Synthesis and characterization of Dy3Â + doped lithium borate glass for thermoluminescence dosimetry

Lithium borate glass systems were synthesized to study their feasibility for measuring high radiation doses using thermoluminescence (TL) technique. Lithium borate glass with a composition (mol%) of 30Li2O-70B2O3 was prepared by conventional melt quenched technique. To see the effect of Dy3 + on thermoluminescence, photoluminescence and thermal properties of the glass, 0.5 wt% of Dy2O3 was added prior to the glass making. One more glass with exact lithium tetraboarte (Li2B4O7) composition doped with 0.5 wt% Dy2O3 was also prepared. Thermo-physical properties like density, and glass transition did not show significant changes with addition of Dy2O3. However, optical properties like band gap, UV visible absorption and photoluminescence showed substantial changes.

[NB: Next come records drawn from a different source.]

import Literature.AlgebraicGeometry.Motives.HodgeThetaSubalgebraUnitaryOrthogonalChainPos
import Literature.AlgebraicGeometry.Motives.HodgeThetaSubalgebraUnitaryFortyOneFortyThreeGoodRankCores
import Literature.AlgebraicGeometry.Motives.HodgeThetaSubalgebraUnitaryTwentyFourThirtyFiveCorePart1
import Literature.AlgebraicGeometry.Motives.HodgeThetaSubalgebraUnitaryTwentySevenThirtyTwoCorePart1
import Literature.AlgebraicGeometry.Motives.HodgeThetaSubalgebraUnitaryTwentyThirtyNineCore
import Literature.AlgebraicGeometry.Motives.HodgeThetaSubalgebraUnitaryTwentyTwentyOneCore
import Literature.AlgebraicGeometry.Motives.HodgeThetaSubalgebraUnitaryTwentyTwentyOnePartial
import Literature.AlgebraicGeometry.Motives.HodgeThetaSubalgebraUnitaryTwentySevenFortyFourCorePart2
import HarnessLib
import Literature.AlgebraicGeometry.Motives.HodgeThetaSubalgebraUnitaryConstantRankLeviThree
import Literature.AlgebraicGeometry.Motives.HodgeThetaSubalgebraUnitaryFiveCoreAll
import Literature.AlgebraicGeometry.Motives.HodgeThetaSubalgebraUnitaryLowerNonVanishing
import Literature.AlgebraicGeometry.Motives.HodgeThetaSubalgebraUnitaryNineElevenCore
import Literature.AlgebraicGeometry.Motives.HodgeThetaSubalgebraUnitaryRankOneRaise
import Literature.AlgebraicGeometry.Motives.HodgeThetaSubalgebraUnitarySixSevenCoreAll

/-!
# (Part 3 of 5 — lemmas) The `Θ`-subalgebra theorem for unitary multiplicities `(27, 44)` — a `p = 71` cell by minimal-rank base points
# and sub-Levi recursion (Ribet 1983 Thm. 3, Lie step; abelian 71-folds of type `(27, 44)`)

Family `hodge`, layer `Literature/AlgebraicGeometry/Motives` (pure linear algebra over `ℂ`; no geometry). Research
context: cell `pub-hodge-ring2` (HONEST FRAMING: research route conditional on HC_CM; not a corollary; Q11.4-sentence-2
already refuted in dim ≥ 3), Literature lane gen 89. UNCONDITIONAL; theorems only, no definition, no named fact
(D-0026), no `sorry`.

THE PRINT. K. A. Ribet, Amer. J. Math. 105 (1983), Thm. 3 = Gordon's survey Thm. 6.3 (3) [held
`paper:arxiv-alg-geom_9709030` p. 18]. THE METHOD: `HodgeThetaSubalgebraUnitarySixteenTwentyOneCore` (a raising operator
`B` of MINIMAL non-zero rank `m`, the profile dichotomy `i + j ≤ m` or `i, j ≥ m`, tree cores making a Levi algebra full
or killing a Levi rank, lifts `UnitaryRaisingSpace.exists_raise_finrank_range_eq` + `UnitaryLeviSetup.exists_lift`, two
pencils `UnitaryGenericRank.exists_finrank_le_and_finrank_le`, the non-vanishing lemma
`UnitaryLeviFull.exists_raise_commute_apply_ne_zero`, TOOL C `UnitaryConstantRank.exists_raise_rank_ne_two`, TOOL F
`UnitaryConstantRank.false_of_le_rank`), the full-rank chain `UnitaryConstantRank.dvd_of_rank_eq_finrank`
(`HodgeThetaSubalgebraUnitaryNineTwentyEightCore`) and TOOL G `UnitaryOrthogonalChain.false_of_constProfile`.

THIS PART FILE holds sub-Levi/pruned/peeled configurations and minimal-rank lemmas of the cell (the gate caps a proposal at 200 kB); the core theorem `UnitaryTwentySevenFortyFour.eq_top_of_smul` is assembled in `HodgeThetaSubalgebraUnitaryTwentySevenFortyFourCore`.

THE CELL `(27 | 44)`. Good ranks 1, 3, 5, 7, 13 (Levi types `(1|43)`, `(3|41)`, `(5|39)`, `(7|37)`, `(13|31)` are tree cores); a proper `𝔊` has
raising ranks in `{0, 2, 4, 6, 8, 9, 10, 11, 12, 14, 15, 16, 17, 18, 19, 20, 21, 22, 23, 24, 25, 26, 27}`; `m` minimal non-zero, `B` of rank `m`; a commuting raising `X` has profile
`(i, j)` (`i + j` a raising rank, `i + j ≤ m` or `i, j ≥ m`). SUB-LEVI RECURSION: when the non-zero profiles are constantly
`(i, j)`, the Levi algebra `L⁺` (resp. `L⁻`) is a `Θ`-algebra whose non-zero raising ranks are all `i` (resp. `j`), and the
same minimal-rank analysis applies to it (the `sub…` lemmas of §1).
* `m = 2` (`U⁺` of type `(25 | 2)`, `U⁻` of type `(2 | 42)`): `L⁺` of type `(25 | 2)` is full and a lift with `i = 1` has `j ∈ {1}`, killed in `L⁻` (type `(2 | 42)`).
* `m = 4` (`U⁺` of type `(23 | 4)`, `U⁻` of type `(4 | 40)`): `L⁺` of type `(23 | 4)` is full and a lift with `i = 1` has `j ∈ {3}`, killed in `L⁻` (type `(4 | 40)`).
* `m = 6` (`U⁺` of type `(21 | 6)`, `U⁻` of type `(6 | 38)`): after the Levi kills the profiles are [(0, 0), (0, 6), (6, 0), (6, 6)], so `L⁺` (type `(21 | 6)`) is a `Θ`-algebra with non-zero raising ranks in `{6}` — impossible by the sub-Levi lemmas.
* `m = 8` (`U⁺` of type `(19 | 8)`, `U⁻` of type `(8 | 36)`): `L⁺` of type `(19 | 8)` is full and a lift with `i = 1` has `j ∈ {7}`, killed in `L⁻` (type `(8 | 36)`).
* `m = 9` (`U⁺` of type `(18 | 9)`, `U⁻` of type `(9 | 35)`): after the Levi kills the profiles are [(0, 0), (0, 9), (2, 7), (4, 5), (9, 0), (9, 9)], so `L⁻` (type `(9 | 35)`) is a `Θ`-algebra with non-zero raising ranks in `{5, 7, 9}` — impossible by the sub-Levi lemmas.
* `m = 10` (`U⁺` of type `(17 | 10)`, `U⁻` of type `(10 | 34)`): `L⁺` of type `(17 | 10)` is full and a lift with `i = 3` has `j ∈ {7}`, killed in `L⁻` (type `(10 | 34)`).
* `m = 11` (`U⁺` of type `(16 | 11)`, `U⁻` of type `(11 | 33)`): `L⁺` of type `(16 | 11)` is full and a lift with `i = 4` has `j ∈ {7}`, killed in `L⁻` (type `(11 | 33)`).
* `m = 12` (`U⁺` of type `(15 | 12)`, `U⁻` of type `(12 | 32)`): the rank 27 is peeled first (a raising operator of rank 27 is refuted by the profile analysis at it: after the Levi kills the profiles are [(0, 0), (0, 12), (0, 15)], so `L⁻` (type `(27 | 17)`) is a `Θ`-algebra with non-zero raising ranks in `{12, 15}` — impossible by the sub-Levi lemmas), leaving raising ranks in `{0, 12, 14, 15, 16, 17, 18, 19, 20, 21, 22, 23, 24, 25, 26}`; then the rank 26 is peeled first (a raising operator of rank 26 is refuted by the profile analysis at it: after the Levi kills the profiles are [(0, 0), (0, 12), (0, 14), (0, 16), (0, 18), (1, 13), (1, 14), (1, 16), (1, 18)], so `L⁻` (type `(26 | 18)`) is a `Θ`-algebra with non-zero raising ranks in `{12, 13, 14, 16, 18}` — impossible by the sub-Levi lemmas), leaving raising ranks in `{0, 12, 14, 15, 16, 17, 18, 19, 20, 21, 22, 23, 24, 25}`; then the rank 25 is peeled first (a raising operator of rank 25 is refuted by the profile analysis at it: after the Levi kills the profiles are [(0, 0), (0, 15), (0, 16), (1, 15), (1, 16), (2, 10), (2, 15), (2, 16)], so `L⁻` (type `(25 | 19)`) is a `Θ`-algebra with non-zero raising ranks in `{10, 15, 16}` — impossible by the sub-Levi lemmas), leaving raising ranks in `{0, 12, 14, 15, 16, 17, 18, 19, 20, 21, 22, 23, 24}`; then the rank 24 is peeled first (a raising operator of rank 24 is refuted by the profile analysis at it: after the Levi kills the profiles are [(0, 0), (0, 12), (0, 14), (0, 15), (0, 16), (0, 18), (0, 20), (1, 14), (1, 15), (1, 16), (1, 18), (1, 20), (2, 10), (2, 12), (2, 14), (2, 15), (2, 16), (2, 18), (2, 20), (3, 9), (3, 12), (3, 14), (3, 15), (3, 16), (3, 18), (3, 20)], so `L⁻` (type `(24 | 20)`) is a `Θ`-algebra with non-zero raising ranks in `{9, 10, 12, 14, 15, 16, 18, 20}` — impossible by the sub-Levi lemmas), leaving raising ranks in `{0, 12, 14, 15, 16, 17, 18, 19, 20, 21, 22, 23}`; then the non-zero profiles [(0, 12), (3, 9), (6, 6), (10, 2), (12, 0)] are pairwise exclusive, so constant; `(3, 9)`: `L⁺` (type `(15 | 12)`) has constant rank `3`; `(6, 6)`: `L⁺` (type `(15 | 12)`) has constant rank `6`; `(10, 2)`: TOOL C on `L⁻`; `(12, 0)`: `L⁻` would kill `Q ∩ ker B`.
* `m = 14` (`U⁺` of type `(13 | 14)`, `U⁻` of type `(14 | 30)`): `L⁺` of type `(13 | 14)` is full and a lift with `i = 1` has `j ∈ {13}`, killed in `L⁻` (type `(14 | 30)`).
* `m = 15` (`U⁺` of type `(12 | 15)`, `U⁻` of type `(15 | 29)`): after the Levi kills every profile has `i = 0` (profiles [(0, 0)]), against the non-vanishing lemma.
* `m = 16` (`U⁺` of type `(11 | 16)`, `U⁻` of type `(16 | 28)`): `L⁺` of type `(11 | 16)` is full and a lift with `i = 1` has `j ∈ {15}`, killed in `L⁻` (type `(16 | 28)`).
* `m = 17` (`U⁺` of type `(10 | 17)`, `U⁻` of type `(17 | 27)`): `L⁺` of type `(10 | 17)` is full and a lift with `i = 1` has `j ∈ {16}`, killed in `L⁻` (type `(17 | 27)`).
* `m = 18` (`U⁺` of type `(9 | 18)`, `U⁻` of type `(18 | 26)`): the non-zero profiles [(0, 18), (2, 16), (4, 14), (6, 12), (8, 10)] are pairwise exclusive, so constant; `(2, 16)`: TOOL C on `L⁺`; `(4, 14)`: `L⁺` (type `(9 | 18)`) has constant rank `4`; `(6, 12)`: `L⁺` (type `(9 | 18)`) has constant rank `6`; `(8, 10)`: TOOL G.
* `m = 19` (`U⁺` of type `(8 | 19)`, `U⁻` of type `(19 | 25)`): `L⁺` of type `(8 | 19)` is full and a lift with `i = 1` has `j ∈ {18}`, killed in `L⁻` (type `(19 | 25)`).
* `m = 20` (`U⁺` of type `(7 | 20)`, `U⁻` of type `(20 | 24)`): `L⁺` of type `(7 | 20)` is full and a lift with `i = 1` has `j ∈ {19}`, killed in `L⁻` (type `(20 | 24)`).
* `m = 21` (`U⁺` of type `(6 | 21)`, `U⁻` of type `(21 | 23)`): after the Levi kills every profile has `i = 0` (profiles [(0, 0)]), against the non-vanishing lemma.
* `m = 22` (`U⁺` of type `(5 | 22)`, `U⁻` of type `(22 | 22)`): `L⁺` of type `(5 | 22)` is full; two pencils (lifts with `i = 1`, `i = 2`).
* `m = 23` (`U⁺` of type `(4 | 23)`, `U⁻` of type `(23 | 21)`): `L⁺` of type `(4 | 23)` is full and a lift with `i = 1` has no feasible `j`.
* `m = 24` (`U⁺` of type `(3 | 24)`, `U⁻` of type `(24 | 20)`): after the Levi kills every profile has `i = 0` (profiles [(0, 0)]), against the non-vanishing lemma.
* `m = 25` (`U⁺` of type `(2 | 25)`, `U⁻` of type `(25 | 19)`): `L⁺` of type `(2 | 25)` is full and a lift with `i = 1` has no feasible `j`.
* `m = 26` (`U⁺` of type `(1 | 26)`, `U⁻` of type `(26 | 18)`): `L⁺` of type `(1 | 26)` is full and a lift with `i = 1` has no feasible `j`.
* `m = 27 = dim P`: the full-rank chain would give `27 ∣ 44`.

## References
* [Ribet1983] K. A. Ribet, *Hodge classes on certain types of abelian varieties*, Amer. J. Math. 105 (1983), Thm. 3.
* [Gordon1997] B. B. Gordon, *A survey of the Hodge conjecture for abelian varieties*, Thm. 6.3 (3), pp. 18–19.
* [Deligne1982HodgeCycles] P. Deligne, *Hodge cycles on abelian varieties*, LNM 900 (1982), I §3 Prop. 3.4, 3.6.
* [GoodmanWallachGTM255] R. Goodman, N. R. Wallach, GTM 255 (2009), §2.3.1, §4.1.1.
* [HoffmanKunze1971LinearAlgebra] K. Hoffman, R. Kunze, *Linear Algebra* (1971), §3.1 Thm. 2, §6.7, §8.5.
-/

noncomputable section

open Module

namespace Literature.AlgebraicGeometry.Motives

namespace HodgeStructure

universe u

variable {W : Type u} [AddCommGroup W] [Module ℂ W]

The optical band gap decrease from 3.05 to 2.78 eV with addition of Dy2O3. Photoluminescence (PL) analysis showed a broad emission at around 475 nm in all the glasses and very sharp intense emission at 570 nm for Dy2O3 doped glasses. After gamma irradiation in the dose range of 0.5-5 kGy the samples exhibited TL peak at around 136 and 152 °C for Dy2O3 doped lithium borate and tetraborate samples, respectively. A linear dose response in TL intensity was also observed which was useful for quantitative estimation of absorbed dose.